import Summits.QuantumFields.BalabanUV.Beta.GAN24.DirichletBoxPairingBound
import Summits.QuantumFields.BalabanUV.Beta.GAN24.DirichletBoxCompression
import Summits.QuantumFields.BalabanUV.Beta.GAN24.DirichletBoxTraceSum

/-!
# `BalabanUV.Beta.GAN24.DirichletBoxTwoLevelCore` — binder row G-an2-4 / (CONV-C), road P2 PART II, module M-E (file 1): THE
# PER-DIRECTION ESTIMATE of the two-level pairing for two ZERO-EXTENDED fields on a block region — interior second differences and
# boundary traces (unit b2b-balaban-gan24-p2, gen 22, v1)

HONEST FRAMING (cell contract, verbatim): «discharging `BetaPertH` makes Bałaban's UV stability UNCONDITIONAL — a real constructive-QFT
result; it is NOT the continuum limit and NOT the Clay problem.»  SUPPLIER item «Δ1-BOX-SCALAR» under the T⁴-DAG sub-row
`T4-U1a.S-NE2-D1-DIRICHLET°` (holder: the t4-ne2-p1 lineage, wall `hinj`; owner ruling R20 (c), journal l.13903), memo
`HOME/b2b-balaban-gan24-p2/gen22/DIRICHLET-BOX-TWOLEVEL.md` steps L3–L4.  With `Ω = blockReg N S` (a union of unit blocks of the coarse
torus `T = (ℤ/NM)^d`) and `Ω′ = par⁻¹Ω` (= `blockReg (RN) S` on `T′ = (ℤ/RNM)^d`), for `u` vanishing off `Ω` and `v` vanishing off `Ω′`
the pointwise window formula of module M-P, `((A_μ − F_μ)v)(y) = cWin·Σ_{window(y,μ)} w_n (∂′_μᴴ∂′_μ v)(site)`, is split by
`𝟙_{Ω′}(site) + 𝟙_{¬Ω′}(site)`:

 * §1 window sites: `site y j m = R·y + j + m·e_μ` has block parent `y` (`m < R`) resp. `y + e_μ` (`R ≤ m < 2R`); so if `y, y + e_μ ∈ Ω`
   every window site is in `Ω′`, and `Ω′ = blockReg (RN) S` pointwise (`ScalarPlantingDefect.blockOf_par`).
 * §2 **`window_cs`** (the Cauchy–Schwarz of module M-P for an arbitrary density `g`):
   `Σ_y ‖cWin·Σ_{j,n} w_n g(site)‖·‖b y‖ ≤ (2/N)·√nsq(g)·√nsq(b)`.
 * §3 INTERIOR part: `g = 𝟙_{Ω′}·∂′ᴴ∂′v` ⟹ `≤ (2/N)·√(H′_μ(v))·√nsq(∂_μu)`, `H′_μ(v) = Σ_{x∈Ω′}|(∂′_μᴴ∂′_μv)(x)|²`.
 * §4 EXTERIOR part: the exterior window density pairs only with BOUNDARY differences of `u` (if `y, y+e_μ ∈ Ω` the exterior density of the
   window vanishes; if both are outside, `(∂_μu)(y) = 0`); off `Ω′`, `(∂′ᴴ∂′v)(x) = −|RN|²(v(x+e_μ) + v(x−e_μ))` carries only boundary values
   of `v`; the two summed TRACE bounds of module M-T (`trace_fwd_sum_le` / `trace_bwd_sum_le`, at both levels) then give
   `≤ (8√(2R)/N)·√(D_μ(u) + H_μ(u))·√(D′_μ(v) + H′_μ(v))`.
 * §5 **`pairing_dir_le`**: `|⟨(A_μ − F_μ)v, ∂_μu⟩| ≤ ((2 + 8√(2R))/N)·√(D_μ + H_μ)(u)·√(D′_μ + H′_μ)(v)`.
   The factor `√R` in the exterior constant is the price of NOT aligning exterior window sites with their faces (a face-by-face Cauchy–Schwarz
   removes it; recorded as an improvement, not needed for the rate).

ABSOLUTE RULE (cell, verbatim): «No internally-minted statement may enter as a cited fact. Every hypothesis is either kernel-proved in
this package or a verbatim quotation of a PUBLISHED theorem with page reference. The manuscript(s) under audit are NOT citable for
their own disputed steps — they are the thing under adjudication; programme-internal (2001/route/tribunal) claims are never citable.»
[folklore] finite lattice calculus; nothing printed is a hypothesis.  NOT CLAIMED: NE2, (CONV-C) as a whole, `BetaPertH`, continuum, Clay;
«not in print; our proof attempt».  HONEST DEPENDENCY: continuum YM on T⁴ ⇐ BetaPertH ∧ nine spine estimates (0/9 proved); BetaPertH ⇐
(D1) ∧ (D4) ∧ CAP+tail; G-an2-4 gates asym, D1 and NE2/3/4.
-/

noncomputable section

▸ **What to produce**: Stop after the line containing "(file 1): THE": print exactly the lines from the start of the entries above up to it, that line included.

▸ **Answer below**:
import Summits.QuantumFields.BalabanUV.Beta.GAN24.DirichletBoxPairingBound
import Summits.QuantumFields.BalabanUV.Beta.GAN24.DirichletBoxCompression
import Summits.QuantumFields.BalabanUV.Beta.GAN24.DirichletBoxTraceSum

/-!
# `BalabanUV.Beta.GAN24.DirichletBoxTwoLevelCore` — binder row G-an2-4 / (CONV-C), road P2 PART II, module M-E (file 1): THE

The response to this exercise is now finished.